Here there were several significant factors, viz (a) the existence of the L/C contract governing the rights and obligations of Trafigua and Kookmin as, respectively, beneficiary and issuing bank; (b) the fact that English law had either been expressly chosen or had been held to govern all but one of the other contractual relationships between the various parties 5; and (c) the fact that without the pre-existing contractual relationship under the L/C, Kookmin could not create the necessary connection between itself, as issuing bank, and Trafigua, as beneficiary, so as to give rise to duties that the bank says are owed to it under Korean law.

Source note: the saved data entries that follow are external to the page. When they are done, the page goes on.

import Summits.CriticalPhenomena.SAWScalingLimit.Theorems.SAWDevelopingMapObservableToSLETypeLadderCarvedReductionSqueezeGateFacts
import Summits.CriticalPhenomena.SAWScalingLimit.Theorems.SAWDevelopingMapObservableToSLETypeLadderCarvedReductionSqueezeMiddleWalk
import Summits.CriticalPhenomena.SAWScalingLimit.Theorems.SAWDevelopingMapObservableToSLETypeLadderCarvedReductionSqueezeWalkOffZones
import Summits.CriticalPhenomena.SAWScalingLimit.Theorems.SAWDefectDecoherenceObservableToSLERNestedLinkDefs
import HarnessLib

/-!
# The bulk LINK of the framed super-domain: the middle section of the realised SAW, pinned, joins
# the two gates' bulk points off the corridors and the frame rectangles (piece (T-A′ P2-link) of
# stub T-A′ `stub_carvedReduction_squeezeGeometry_domains`)

Crux `SAWDevelopingMap.ObservableToSLE` (stmt-CriticalPhenomena-10472), line `six-class-type-ladder`,
stub T-A′ `stub_carvedReduction_squeezeGeometry_domains`.  Landing target:
`Summits/CriticalPhenomena/SAWScalingLimit/Theorems/SAWDevelopingMapObservableToSLETypeLadderCarvedReductionSqueezeLinkSup.lean`
(`--supports stmt-CriticalPhenomena-10472`; registered carrier `stub_carvedReduction_linkSup`).
Composition of `firstGoodGateN_facts` (p144696), `exists_middleWalk` (p143736) and the conclusion
of `stub_carvedReduction_walkOffZones` (p144234, taken verbatim as a hypothesis).

Hypothesis `hlink` of `stub_carvedReduction_superFrame` (p144884): the bulk points
`b i = P i + (ρw/2) i` of the two gates are joined inside `J` off both corridors `O i` and both
frame rectangles `R i`.  At a large level `j` (index `κ j` of the hypothesis `hgates` of T-A′): the
realised SAW `γ` first leaves `S (n)` through the gate `q` and `T (n')` (reversed) through `q'`,
never returning; `q' ∉ S (n)`; so its middle section is a walk `q ⇝ q'` of `D_{s_j}` off
`U_j = S (n) ∪ T (n')` (`exists_middleWalk`), whose pinned polyline runs in `J ∖ X`
(`…WalkOffZones`), `X ⊇ O 0 ∪ O 1 ∪ R 0 ∪ R 1`; the pinned gates tend to `P i` from above, hence
lie eventually in the open upper half-discs `{im > im (P i)} ∩ ball (P i) ρw`, which are convex,
contain `b i`, and lie in `J` off the corridors and rectangles.
-/

noncomputable section

open scoped Topology
open Filter Set Metric
open Literature.Probability.LatticeModels (HexVertex hexGraph hexCenter triEmbed Site)
open Literature.Probability.RandomPlanarGeometry
open Literature.Probability.RandomPlanarGeometry.SAW

namespace Summit.CriticalPhenomena.SAWScalingLimit.Theorems.ObservableToSLE.TypeLadder

open Summit.CriticalPhenomena.SAWScalingLimit.Theorems.ObservableToSLER.NestedGate

/-- The pinned gate, converging to `P` strictly from above, lies eventually in the open upper
half-disc of radius `ρw` at `P`. -/
theorem eventually_mem_upperHalfDisc {u : ℕ → ℂ} {P : ℂ} {ρw : ℝ} (hρw : 0 < ρw)
    (hconv : Tendsto u atTop (𝓝 P)) (habove : ∀ j, P.im < (u j).im) :
    ∀ᶠ j in atTop, u j ∈ {z : ℂ | P.im < z.im} ∩ ball P ρw := by
  filter_upwards [hconv.eventually (isOpen_ball.mem_nhds (mem_ball_self hρw))] with j hj
  exact ⟨habove j, hj⟩

/-- The bulk point `P + (ρw/2) i` lies in the open upper half-disc of radius `ρw` at `P`. -/
theorem bulkPoint_mem_upperHalfDisc (P : ℂ) {ρw : ℝ} (hρw : 0 < ρw) :
    P + ((ρw / 2 : ℝ) : ℂ) * Complex.I ∈ {z : ℂ | P.im < z.im} ∩ ball P ρw := by
  refine ⟨by show P.im < (P + ((ρw / 2 : ℝ) : ℂ) * Complex.I).im; simp; positivity, ?_⟩
  rw [mem_ball, dist_eq_norm, add_sub_cancel_left, norm_mul, Complex.norm_real, Complex.norm_I, mul_one,
    Real.norm_of_nonneg (by positivity)]
  linarith

/-- **Registered carrier `stub_carvedReduction_linkSup`** (crux item stmt-CriticalPhenomena-10472,
stub T-A′ `stub_carvedReduction_squeezeGeometry_domains`, piece THE BULK LINK); see the module
docstring.  `Avoid` is the complement target (`J ∖ X` of `…WalkOffZones`), `Good` the set required
by `superFrame` (`J ∖ (O 0 ∪ O 1 ∪ R 0 ∪ R 1)`). -/
theorem stub_carvedReduction_linkSup :
    ∀ (D : DobrushinDomain) (a b : ℝ → HexVertex) (δ : ℕ → ℝ) (ρ R : ℝ) (S T : ℕ → ℕ → Set HexVertex) (n n' : ℕ → ℕ)
      (q q' : ℕ → HexVertex) (κ : ℕ → ℕ) (x : ℕ → Site 2) (P : Fin 2 → ℂ) (ρw : ℝ) (Avoid Good : Set ℂ),
      (∀ k, ∃ (γ : HexDomainSAW D.carrier (δ k) (a (δ k)) (b (δ k))) (m : ℕ) (p : HexVertex) (m' : ℕ) (p' : HexVertex),
        IsFirstGoodGateN D.carrier (δ k) ρ R (S k) (a (δ k)) γ.walk.support (n k) m p (q k) ∧
        IsFirstGoodGateN D.carrier (δ k) ρ R (T k) (b (δ k)) γ.walk.support.reverse (n' k) m' p' (q' k) ∧
        WideLink D.carrier (δ k) ρ (S k (n k) ∪ T k (n' k)) (q k) (q' k)) →
      (∀ᶠ j in atTop, q' (κ j) ∉ S (κ j) (n (κ j))) →
      (∀ᶠ j in atTop, ∀ (u v : HexVertex) (w : (hexDomainGraph D.carrier (δ (κ j))).Walk u v),
        (∀ y ∈ w.support, y ∉ S (κ j) (n (κ j)) ∪ T (κ j) (n' (κ j))) → ((δ (κ j) : ℝ) : ℂ) * hexCenter u ∈ closure D.carrier →
        JoinedIn Avoid (((δ (κ j) : ℝ) : ℂ) * hexCenter u - ((δ (κ j) : ℝ) : ℂ) * triEmbed (x j))
          (((δ (κ j) : ℝ) : ℂ) * hexCenter v - ((δ (κ j) : ℝ) : ℂ) * triEmbed (x j))) →
      Avoid ⊆ Good → 0 < ρ → 0 < ρw →
      (∀ i, {z : ℂ | (P i).im < z.im} ∩ ball (P i) ρw ⊆ Good) →
      Tendsto (fun j => ((δ (κ j) : ℝ) : ℂ) * hexCenter (q (κ j)) - ((δ (κ j) : ℝ) : ℂ) * triEmbed (x j)) atTop (𝓝 (P 0)) →
      Tendsto (fun j => ((δ (κ j) : ℝ) : ℂ) * hexCenter (q' (κ j)) - ((δ (κ j) : ℝ) : ℂ) * triEmbed (x j)) atTop (𝓝 (P 1)) →
      (∀ j, (P 0).im < (((δ (κ j) : ℝ) : ℂ) * hexCenter (q (κ j)) - ((δ (κ j) : ℝ) : ℂ) * triEmbed (x j)).im) →
      (∀ j, (P 1).im < (((δ (κ j) : ℝ) : ℂ) * hexCenter (q' (κ j)) - ((δ (κ j) : ℝ) : ℂ) * triEmbed (x j)).im) →
      JoinedIn Good (P 0 + ((ρw / 2 : ℝ) : ℂ) * Complex.I) (P 1 + ((ρw / 2 : ℝ) : ℂ) * Complex.I) := by
  intro D a b δ ρ R S T n n' q q' κ x P ρw Avoid Good hgates hq'S hwalk hAG hρ hρw hdisc hconv hconv' habove habove'
  obtain ⟨j, hjq', hjw, hjq, hjq''⟩ := (hq'S.and (hwalk.and ((eventually_mem_upperHalfDisc hρw hconv habove).and
    (eventually_mem_upperHalfDisc hρw hconv' habove')))).exists
  obtain ⟨γ, m, p, m', p', hgS, hgT, -⟩ := hgates (κ j)
  -- the first good gates, along the walk and along the reversed walk
  obtain ⟨-, -, hcleanq, hexitS, hnoS⟩ := firstGoodGateN_facts γ.walk hgS
  have hgT' : IsFirstGoodGateN D.carrier (δ (κ j)) ρ R (T (κ j)) (b (δ (κ j))) γ.walk.reverse.support (n' (κ j)) m' p' (q' (κ j)) := by
    rwa [SimpleGraph.Walk.support_reverse]
  obtain ⟨-, -, -, hexitT, hnoT⟩ := firstGoodGateN_facts γ.walk.reverse hgT'
  rw [SimpleGraph.Walk.support_reverse] at hexitT hnoT
  -- the middle section
  obtain ⟨w, hw⟩ := exists_middleWalk γ.walk hexitS hnoS hexitT hnoT hjq'
  have hwU : ∀ y ∈ w.support, y ∉ S (κ j) (n (κ j)) ∪ T (κ j) (n' (κ j)) := by
    rintro y hy (h | h)
    · exact (hw y hy).2.1 h
    · exact (hw y hy).2.2 h
  -- the gate centre lies in `D` (the clean window ball), hence in `closure D`
  have hqD : ((δ (κ j) : ℝ) : ℂ) * hexCenter (q (κ j)) ∈ closure D.carrier :=
    subset_closure (hcleanq (mem_closedBall_self hρ.le))
  have hmid := hjw _ _ w hwU hqD
  -- the two end segments inside the open upper half-discs
  have hseg0 : JoinedIn Good (P 0 + ((ρw / 2 : ℝ) : ℂ) * Complex.I)
      (((δ (κ j) : ℝ) : ℂ) * hexCenter (q (κ j)) - ((δ (κ j) : ℝ) : ℂ) * triEmbed (x j)) :=
    JoinedIn.of_segment_subset ((((convex_halfSpace_im_gt _).inter (convex_ball _ _)).segment_subset
      (bulkPoint_mem_upperHalfDisc (P 0) hρw) hjq).trans (hdisc 0))
  have hseg1 : JoinedIn Good (((δ (κ j) : ℝ) : ℂ) * hexCenter (q' (κ j)) - ((δ (κ j) : ℝ) : ℂ) * triEmbed (x j))
      (P 1 + ((ρw / 2 : ℝ) : ℂ) * Complex.I) :=
    JoinedIn.of_segment_subset ((((convex_halfSpace_im_gt _).inter (convex_ball _ _)).segment_subset
      hjq'' (bulkPoint_mem_upperHalfDisc (P 1) hρw)).trans (hdisc 1))
  exact (hseg0.trans (hmid.mono hAG)).trans hseg1

end Summit.CriticalPhenomena.SAWScalingLimit.Theorems.ObservableToSLE.TypeLadder

end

Accordingly, in making his value judgement, the judge concluded that it was substantially more appropriate that the law governing issues relating to tort claims between Trafigua and Kookmin should be the same as that which governed the contractual relationship between them, viz English law. The law identified under the "general rule" was therefore displaced. When the law governing all the contractual relationships between the relevant parties and its financing was English law, it would, the judge thought, be "bizarre" to hold that the applicable law to determine issues arising in relation to Kookmin's tort claim against Trafigua should be the law of another country, viz Singapore. In the result, Trafigua was entitled to a declaration of non-liability in Kookmin's English action 6.

Roger Fayers' email is roger.fayers@ntlworld.com

1. Before Aikens J [2006]EWHC 1450 (Comm); [2006]2 Lloyds Rep 455.

2. Before Cooke J [2005]EWHC 2350 (Comm).

3. Specifiically of article 750 that provides "Any person who causes loss or infllicts injuries on another person by an unlawful act, wilfully or negligently, shall be bound to make compensation for damages arising therefrom." The gist of the bank's argument was that Trafiigua's actions had deprived it of the ability to enforce its rights under the bills of lading against the carrier.

4. This Act revised the old and rather infllexible common law rules as to the law applicable to tort claims and put them on a statutory basis.

5. i.e., that between the sellers (Trafiigua) and the buyers; that between Trafiigua and the carriers; that between the issuing bank (Kookmin) and the advising/negotiating/paying bank; and that between the sellers and the buyers under the letter of indemnity.

6. The judge did not rule on Trafiigua's application for an anti-suit injunction in respect of Kookmin's claim against it in Korea. This was decided in yet further proceedings before Field J ([2006] EWHC 1921 (Comm)) who ordered that Trafiigua was entitled to an injunction restraining, not only the bank's current proceedings in Korea, but also any claim asserting liability, in tort or contract, arising out of Trafiigua's actions in relation to the bills of lading.